[Collected data]

■ ■ ■ ■ ■ ■ ■

import Literature.MathematicalPhysics.QuantumFieldTheory.Balaban1983to89.Beta.RemainderDecay190SupNormLeaves
import Literature.MathematicalPhysics.QuantumFieldTheory.Balaban1983to89.Beta.RemainderFacFromActivities

/-!
# [Balaban1987RG1] (1.7) ∕ (1.21) ∕ (4.4) on the (4.4)-space MODEL with the (1.7) input AT THE ACTIVITY LEVEL: the
# leaf list `PolLeavesTFac190H` and the row-(D4) END from step objects whose ACTIVITIES are local through the window
# (`Beta.RemainderDecay190SupNormLeavesLocal`)

statement-level skeleton of published theorems with citation tags; proofs where landed; nothing here is a claim
about the Yang–Mills mass gap.

HONEST FRAMING (cell rule).  Bookkeeping for the k-uniform remainder chain of row (D4) (`RemainderConst` ⇐ ONE
`ChainTFac190` instance, `Beta.RemainderDecay190`); discharges NOTHING of `BetaPertH`; NOT B12 Thm 2, NOT the continuum
limit, NOT Clay.  Unit `b2b-balaban-beta-an4` gen 95 (BINDER row D4 OWNER; cell pub-balaban).  Imports the two
generation-95 files `Beta.RemainderDecay190SupNormLeaves` (the leaf list on the model carrier from object-level
letters, `hfac` an input) and `Beta.RemainderFacFromActivities` (`hfac` from activity-level locality via (2.13)) ONLY;
nothing edited.  ONE COMPOSITION, no new idea: the two files meet at the leaf `hfac`.

WHAT.  `nonempty_polLeavesTFac190H_supNorm_of_activities`: the hypotheses of
`RemainderDecay190SupNormLeaves.nonempty_polLeavesTFac190H_supNorm` with the window functionals `F Y` and their
factorization `hfac` REPLACED by window activity functionals `w Y W : (ι Y → ℂ) → ℂ` (one per localization domain W
inside Y, `TreeLengthCubeSystem.Dom Y.1`) and the eventual ACTIVITY-LEVEL locality `hloc` along the seam —
`(O n).H (W mod N n) (emb n (Y mod N n) v) = w Y W (restrictCLM (N n·M) (e Y) v)` on the α₂-ball; the window functional
is then WRITTEN: `F Y u := locE (Touch Y.1) (·) (fun W => w Y W u) Y.1` ((2.13) over the window), and so is the read-out
`a`.  `…_of_exists` takes the (190)-socket in generation 94's `∃ D, hrule` shape; `remainderConst_of_stepObjects_activities_supNorm`
is the row-(D4) END per (scale, history) in this currency.  AFTER THIS FILE the (1.7) ∕ (1.21) inputs of row (D4) on the
model carrier are: activity-level locality `hloc` ([II] p. 15 with the restricted propagators of (2.16) ff.) and the
periodised-kernel letters `hS` ∕ `hdec` ∕ `hker` ([I] (5.10) shape) — both statements about NODE O's objects, not about 𝐄.
WHAT IS *NOT* DONE: no object of Bałaban's constructed; row D4 class UNCHANGED (instance 0∕1; critical-path width 0 =
NODE O; D4 DISCHARGE NO DATE).  No `def`, no named fact, no `sorry`, standard axioms.
HONEST DEPENDENCY: continuum YM on T⁴ ⇐ BetaPertH ∧ nine spine estimates (0/9 proved); BetaPertH ⇐ (D1) ∧ (D4) ∧
CAP+tail; G-an2-4 gates asym, D1 and NE2/3/4.

Sources: [I] = T. Bałaban, Commun. Math. Phys. **109** (1987) 249–301 [Balaban1987RG1], (1.7) p. 261, (1.21)–(1.22)
p. 264, (4.4) p. 281, (4.35) p. 290, (5.10) p. 293; [II] = T. Bałaban, Commun. Math. Phys. **116** (1988) 1–22
[Balaban1988RG2Cluster], (2.11)–(2.13) p. 14, p. 15, Lemma 3 (2.38) p. 20; [15] = Commun. Math. Phys. **102** (1985)
277–309 [Balaban1985Variational], (190) p. 308.
-/

namespace Literature.MathematicalPhysics.QuantumFieldTheory.Balaban1983to89.Beta.RemainderDecay190SupNormLeavesLocal

open Literature.MathematicalPhysics.QuantumFieldTheory.Balaban1983to89
open Literature.MathematicalPhysics.QuantumFieldTheory.Balaban1983to89.B13ScaleTransfer (Pt)
open Literature.MathematicalPhysics.QuantumFieldTheory.Balaban1983to89.B13Resummation (locE)
open Literature.MathematicalPhysics.QuantumFieldTheory.Balaban1983to89.TreeLengthTorus (TPt TDom proj)
open Literature.MathematicalPhysics.QuantumFieldTheory.Balaban1983to89.TreeLengthCubeSystem (Dom Touch)
open Literature.MathematicalPhysics.QuantumFieldTheory.Balaban1983to89.B12Decay510 (mixedDeriv)
open Literature.MathematicalPhysics.QuantumFieldTheory.Balaban1983to89.B12Decay510Lattice (cubeOf)
open Literature.MathematicalPhysics.QuantumFieldTheory.Balaban1983to89.B12Decay510Torus (tcubeOf)
open Literature.MathematicalPhysics.QuantumFieldTheory.Balaban1983to89.Beta.RemainderLimitTorus (LDom tproj limKernel)
open Literature.MathematicalPhysics.QuantumFieldTheory.Balaban1983to89.Beta.RemainderLocalityHolo (PolLeavesTFac190H)
open Literature.MathematicalPhysics.QuantumFieldTheory.Balaban1983to89.Beta.RemainderDecay190 (Data190 Consts190)
open Literature.MathematicalPhysics.QuantumFieldTheory.Balaban1983to89.Beta.RemainderChain (RemainderConst)
open Literature.MathematicalPhysics.QuantumFieldTheory.Balaban1983to89.Beta.RemainderChainLattice
  (CondsL SignsL remCoeffL)
open Literature.MathematicalPhysics.QuantumFieldTheory.Balaban1983to89.Beta.RemainderStepAdapterHolo (StepObjectD4)
open Literature.MathematicalPhysics.QuantumFieldTheory.Balaban1983to89.Beta (Kernel₂ IsPeriodic₂ Decay₂ periodise₂)
open Literature.MathematicalPhysics.QuantumFieldTheory.Balaban1983to89.Beta.RemainderLocalitySockets (restrictCLM)
open Literature.MathematicalPhysics.QuantumFieldTheory.Balaban1983to89.Beta.RemainderDecay190SupNormLeaves
  (nonempty_polLeavesTFac190H_supNorm remainderConst_of_stepObjects_supNorm)
open Literature.MathematicalPhysics.QuantumFieldTheory.Balaban1983to89.Beta.RemainderFacFromActivities
  (eventually_fac_of_activities)
open Metric Set Filter Topology

variable {d M : ℕ} [NeZero M]

open Classical in
/-- **THE LEAF LIST ON THE MODEL CARRIER WITH THE (1.7) INPUT AT THE ACTIVITY LEVEL.**  The hypotheses of
`RemainderDecay190SupNormLeaves.nonempty_polLeavesTFac190H_supNorm` verbatim, EXCEPT that the window functionals `F Y`
and their factorization `hfac` are replaced by window ACTIVITY functionals `w Y W` (W a localization domain inside Y)
and the eventual activity-level locality `hloc` along the seam, on the α₂-ball, in the `restrictCLM` currency.  Output:
`Nonempty (PolLeavesTFac190H d M a c ℓ α₂ q)` with `F Y u := locE (Touch Y.1) (·) (fun W => w Y W u) Y.1` and the
read-out `a Y z := Re ∂²(F Y)(0)[(S Y(e Y i, 0))_i, (S Y(e Y i, z))_i]` WRITTEN IN THE STATEMENT
(`RemainderFacFromActivities.eventually_fac_of_activities` feeds `hfac`).  Nothing of Bałaban's is constructed.
[cite: Balaban1987RG1, (1.7) p.261, (1.21) p.264, (4.4) p.281, (4.35) p.290, (5.10) p.293; Balaban1988RG2Cluster, (2.13) p.14, p.15 and (2.38) p.20; Balaban1985Variational, (190) p.308] -/
theorem nonempty_polLeavesTFac190H_supNorm_of_activities (N : ℕ → ℕ) [hN : ∀ n, NeZero (N n)]
    (hNlim : Tendsto N atTop atTop)
    (O : (n : ℕ) → StepObjectD4 d (N n)) (c : B13.Consts) (ℓ α₂ : ℝ) (q : Consts190)
    (h3 : ∀ n, (O n).Lemma3OnH c ℓ) (hC : CondsL d c ℓ) (hA : 0 ≤ c.C3act * c.ε₁) (hα₂ : 0 < α₂)
    (emb : (n : ℕ) → TDom d (N n) → (TPt d (N n * M) → ℂ) → (O n).Φ)
    (hemb : ∀ n X, ∀ v ∈ ball (0 : TPt d (N n * M) → ℂ) α₂, emb n X v ∈ (O n).sp2 X)
    (hH : ∀ n (X Z : TDom d (N n)), Z.1 ⊆ X.1 →
      DifferentiableOn ℂ (fun v => (O n).H Z (emb n X v)) (ball 0 α₂))
    (D : Data190 d M N (fun n => TPt d (N n * M) → ℂ) q)
    (dH : (n : ℕ) → (TPt d (N n * M) → ℝ) →ₗ[ℝ] (TPt d (N n * M) → ℝ))
    (hrule : ∀ (n : ℕ) (X : TDom d (N n)) (x : TPt d (N n * M)),
      D.hn n X x = fun x' : TPt d (N n * M) =>
        if tcubeOf (N n) M x' ∈ X.1 then ((dH n (Pi.single x (1 : ℝ)) x' : ℝ) : ℂ) else 0)
    {ι : LDom d → Type} [∀ Y, Fintype (ι Y)] (e : (Y : LDom d) → ι Y → Pt d)
    (he : ∀ Y i, cubeOf M (e Y i) ∈ Y.1) (hinj : ∀ Y, Function.Injective (e Y))
    (w : (Y : LDom d) → Dom Y.1 → (ι Y → ℂ) → ℂ)
    (hloc : ∀ Y : LDom d, ∀ᶠ n in atTop, ∀ W : Dom Y.1, ∀ v ∈ ball (0 : TPt d (N n * M) → ℂ) α₂,
      (O n).H (tproj (N n) (⟨W.1, W.2.2⟩ : LDom d)) (emb n (tproj (N n) Y) v) =
        w Y W (restrictCLM (N n * M) (e Y) v))
    {S : LDom d → Kernel₂ d} {C δ : ℝ}
    (hS : ∀ Y n, IsPeriodic₂ (N n * M) (S Y)) (hdec : ∀ Y, Decay₂ (S Y) C δ) (hδ : 0 < δ)
    (hker : ∀ (Y : LDom d) (n : ℕ) (i : ι Y) (x : Pt d),
      dH n (Pi.single (proj (N n * M) x) (1 : ℝ)) (proj (N n * M) (e Y i)) =
        periodise₂ (N n * M) (S Y) (proj (N n * M) (e Y i)) (proj (N n * M) x)) :
    Nonempty (PolLeavesTFac190H d M
      (fun Y z => (mixedDeriv (fun u : ι Y → ℂ => locE (Touch Y.1) (fun W : Dom Y.1 => W.1) (fun W => w Y W u) Y.1)
        (fun i => (S Y (e Y i) 0 : ℂ)) (fun i => (S Y (e Y i) z : ℂ))).re) c ℓ α₂ q) :=
  nonempty_polLeavesTFac190H_supNorm N hNlim O c ℓ α₂ q h3 hC hA hα₂ emb hemb hH D dH hrule e he hinj
    (fun Y u => locE (Touch Y.1) (fun W : Dom Y.1 => W.1) (fun W => w Y W u) Y.1)
    (fun Y => eventually_fac_of_activities N hNlim O emb (fun n => restrictCLM (N n * M) (e Y))
      (fun n => ball (0 : TPt d (N n * M) → ℂ) α₂) Y (w Y) (hloc Y))
    hS hdec hδ hker

open Classical in
/-- **The same with the (190)-socket in generation 94's EXISTENCE shape** `∃ D, hrule`.
[cite: Balaban1985Variational, (182)-(190) pp.307-308; Balaban1987RG1, (1.7) p.261, (1.21) p.264, (4.4) p.281; Balaban1988RG2Cluster, (2.13) p.14] -/
theorem nonempty_polLeavesTFac190H_supNorm_of_activities_of_exists (N : ℕ → ℕ) [hN : ∀ n, NeZero (N n)]
    (hNlim : Tendsto N atTop atTop)
    (O : (n : ℕ) → StepObjectD4 d (N n)) (c : B13.Consts) (ℓ α₂ : ℝ) (q : Consts190)
    (h3 : ∀ n, (O n).Lemma3OnH c ℓ) (hC : CondsL d c ℓ) (hA : 0 ≤ c.C3act * c.ε₁) (hα₂ : 0 < α₂)
    (emb : (n : ℕ) → TDom d (N n) → (TPt d (N n * M) → ℂ) → (O n).Φ)
    (hemb : ∀ n X, ∀ v ∈ ball (0 : TPt d (N n * M) → ℂ) α₂, emb n X v ∈ (O n).sp2 X)
    (hH : ∀ n (X Z : TDom d (N n)), Z.1 ⊆ X.1 →
      DifferentiableOn ℂ (fun v => (O n).H Z (emb n X v)) (ball 0 α₂))
    (dH : (n : ℕ) → (TPt d (N n * M) → ℝ) →ₗ[ℝ] (TPt d (N n * M) → ℝ))
    (hD : ∃ D : Data190 d M N (fun n => TPt d (N n * M) → ℂ) q,
      ∀ (n : ℕ) (X : TDom d (N n)) (x : TPt d (N n * M)),
        D.hn n X x = fun x' : TPt d (N n * M) =>
          if tcubeOf (N n) M x' ∈ X.1 then ((dH n (Pi.single x (1 : ℝ)) x' : ℝ) : ℂ) else 0)
    {ι : LDom d → Type} [∀ Y, Fintype (ι Y)] (e : (Y : LDom d) → ι Y → Pt d)
    (he : ∀ Y i, cubeOf M (e Y i) ∈ Y.1) (hinj : ∀ Y, Function.Injective (e Y))
    (w : (Y : LDom d) → Dom Y.1 → (ι Y → ℂ) → ℂ)
    (hloc : ∀ Y : LDom d, ∀ᶠ n in atTop, ∀ W : Dom Y.1, ∀ v ∈ ball (0 : TPt d (N n * M) → ℂ) α₂,
      (O n).H (tproj (N n) (⟨W.1, W.2.2⟩ : LDom d)) (emb n (tproj (N n) Y) v) =
        w Y W (restrictCLM (N n * M) (e Y) v))
    {S : LDom d → Kernel₂ d} {C δ : ℝ}
    (hS : ∀ Y n, IsPeriodic₂ (N n * M) (S Y)) (hdec : ∀ Y, Decay₂ (S Y) C δ) (hδ : 0 < δ)
    (hker : ∀ (Y : LDom d) (n : ℕ) (i : ι Y) (x : Pt d),
      dH n (Pi.single (proj (N n * M) x) (1 : ℝ)) (proj (N n * M) (e Y i)) =
        periodise₂ (N n * M) (S Y) (proj (N n * M) (e Y i)) (proj (N n * M) x)) :
    Nonempty (PolLeavesTFac190H d M
      (fun Y z => (mixedDeriv (fun u : ι Y → ℂ => locE (Touch Y.1) (fun W : Dom Y.1 => W.1) (fun W => w Y W u) Y.1)
        (fun i => (S Y (e Y i) 0 : ℂ)) (fun i => (S Y (e Y i) z : ℂ))).re) c ℓ α₂ q) := by
  obtain ⟨D, hrule⟩ := hD
  exact nonempty_polLeavesTFac190H_supNorm_of_activities N hNlim O c ℓ α₂ q h3 hC hA hα₂ emb hemb hH D dH hrule e
    he hinj w hloc hS hdec hδ hker

open Classical in
/-- **HOW (D4) CLOSES ON THE MODEL CARRIER WITH THE (1.7) INPUT AT THE ACTIVITY LEVEL, in one statement**: as
`RemainderDecay190SupNormLeaves.remainderConst_of_stepObjects_supNorm`, per (scale, history), with the window
functionals and `hfac` replaced by window activity functionals `w k p Y W` and the eventual activity-level locality
`hloc`; the (1.22) identification `beta1_eq` against the WRITTEN read-out; N1–N3.  Nothing of Bałaban's is asserted.
[cite: Balaban1987RG1, (1.22) p.264, (1.7) p.261, (4.4) p.281 and (5.10) p.293; Balaban1988RG2Cluster, (2.13) p.14, p.15 and (2.38) p.20; Balaban1985Variational, (190) p.308] -/
theorem remainderConst_of_stepObjects_activities_supNorm {μ ν : Fin d} {β : FlowStep.HBeta}
    (Sβ : B12Beta.OneLoopSplit β) {γ : ℝ} {c : B13.Consts} {ℓ α₂ : ℝ} {q : Consts190}
    (hC : CondsL d c ℓ) (h22 : c.R22gen ℓ) (hq : q.Valid c.δ₀) (hs : SignsL c α₂ q.B₃)
    (N : (k : ℕ) → (Fin (k + 1) → ℝ) → ℕ → ℕ) (hN : ∀ k p n, NeZero (N k p n))
    (hNlim : ∀ k p, Tendsto (N k p) atTop atTop)
    (O : (k : ℕ) → (p : Fin (k + 1) → ℝ) → (n : ℕ) → StepObjectD4 d (N k p n))
    (h3 : ∀ k p n, (O k p n).Lemma3OnH c ℓ)
    (emb : (k : ℕ) → (p : Fin (k + 1) → ℝ) → (n : ℕ) → TDom d (N k p n) →
      (TPt d (N k p n * M) → ℂ) → (O k p n).Φ)
    (hemb : ∀ k p n X, ∀ v ∈ ball (0 : TPt d (N k p n * M) → ℂ) α₂, emb k p n X v ∈ (O k p n).sp2 X)
    (hH : ∀ k p n (X Z : TDom d (N k p n)), Z.1 ⊆ X.1 →
      DifferentiableOn ℂ (fun v => (O k p n).H Z (emb k p n X v)) (ball 0 α₂))
    (dH : (k : ℕ) → (p : Fin (k + 1) → ℝ) → (n : ℕ) →
      (TPt d (N k p n * M) → ℝ) →ₗ[ℝ] (TPt d (N k p n * M) → ℝ))
    (hD : ∀ k p, ∃ D : Data190 d M (N k p) (fun n => TPt d (N k p n * M) → ℂ) q,
      ∀ (n : ℕ) (X : TDom d (N k p n)) (x : TPt d (N k p n * M)),
        D.hn n X x = fun x' : TPt d (N k p n * M) =>
          if tcubeOf (N k p n) M x' ∈ X.1 then ((dH k p n (Pi.single x (1 : ℝ)) x' : ℝ) : ℂ) else 0)
    {ι : LDom d → Type} [∀ Y, Fintype (ι Y)] (e : (Y : LDom d) → ι Y → Pt d)
    (he : ∀ Y i, cubeOf M (e Y i) ∈ Y.1) (hinj : ∀ Y, Function.Injective (e Y))
    (w : (k : ℕ) → (p : Fin (k + 1) → ℝ) → (Y : LDom d) → Dom Y.1 → (ι Y → ℂ) → ℂ)
    (hloc : ∀ k p (Y : LDom d), ∀ᶠ n in atTop, ∀ W : Dom Y.1, ∀ v ∈ ball (0 : TPt d (N k p n * M) → ℂ) α₂,
      (O k p n).H (tproj (N k p n) (⟨W.1, W.2.2⟩ : LDom d)) (emb k p n (tproj (N k p n) Y) v) =
        w k p Y W (restrictCLM (N k p n * M) (e Y) v))
    (Sk : (k : ℕ) → (Fin (k + 1) → ℝ) → LDom d → Kernel₂ d) (C δ : (k : ℕ) → (Fin (k + 1) → ℝ) → ℝ)
    (hS : ∀ k p Y n, IsPeriodic₂ (N k p n * M) (Sk k p Y)) (hdec : ∀ k p Y, Decay₂ (Sk k p Y) (C k p) (δ k p))
    (hδ : ∀ k p, 0 < δ k p)
    (hker : ∀ k p (Y : LDom d) (n : ℕ) (i : ι Y) (x : Pt d),
      dH k p n (Pi.single (proj (N k p n * M) x) (1 : ℝ)) (proj (N k p n * M) (e Y i)) =
        periodise₂ (N k p n * M) (Sk k p Y) (proj (N k p n * M) (e Y i)) (proj (N k p n * M) x))
    (beta1_eq : ∀ k p, p ∈ B12Beta.HistBox γ k →
      Sβ.β1 k p = B12Beta.secondMoment (fun _ _ => limKernel fun Y z =>
        (mixedDeriv (fun u : ι Y → ℂ => locE (Touch Y.1) (fun W : Dom Y.1 => W.1) (fun W => w k p Y W u) Y.1)
          (fun i => (Sk k p Y (e Y i) 0 : ℂ)) (fun i => (Sk k p Y (e Y i) z : ℂ))).re) μ ν) :
    RemainderConst Sβ γ (c.ε₁ * remCoeffL d M c α₂ q.B₃) :=
  remainderConst_of_stepObjects_supNorm Sβ hC h22 hq hs N hN hNlim O h3 emb hemb hH dH hD e he hinj
    (fun k p Y u => locE (Touch Y.1) (fun W : Dom Y.1 => W.1) (fun W => w k p Y W u) Y.1)
    (fun k p Y => eventually_fac_of_activities (N k p) (hNlim k p) (O k p) (emb k p)
      (fun n => restrictCLM (N k p n * M) (e Y)) (fun n => ball (0 : TPt d (N k p n * M) → ℂ) α₂) Y (w k p Y)
      (hloc k p Y))
    Sk C δ hS hdec hδ hker beta1_eq

end Literature.MathematicalPhysics.QuantumFieldTheory.Balaban1983to89.Beta.RemainderDecay190SupNormLeavesLocal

■ ■ ■ ■ ■ ■ ■

◆ Exercise ◆
Counting the line that contains "remainderConst_of_stepObjects_supNorm Sβ hC" as the first, copy exactly every line through the end of the records, and nothing else.

◆ Written answer ◆
  remainderConst_of_stepObjects_supNorm Sβ hC h22 hq hs N hN hNlim O h3 emb hemb hH dH hD e he hinj
    (fun k p Y u => locE (Touch Y.1) (fun W : Dom Y.1 => W.1) (fun W => w k p Y W u) Y.1)
    (fun k p Y => eventually_fac_of_activities (N k p) (hNlim k p) (O k p) (emb k p)
      (fun n => restrictCLM (N k p n * M) (e Y)) (fun n => ball (0 : TPt d (N k p n * M) → ℂ) α₂) Y (w k p Y)
      (hloc k p Y))
    Sk C δ hS hdec hδ hker beta1_eq

end Literature.MathematicalPhysics.QuantumFieldTheory.Balaban1983to89.Beta.RemainderDecay190SupNormLeavesLocal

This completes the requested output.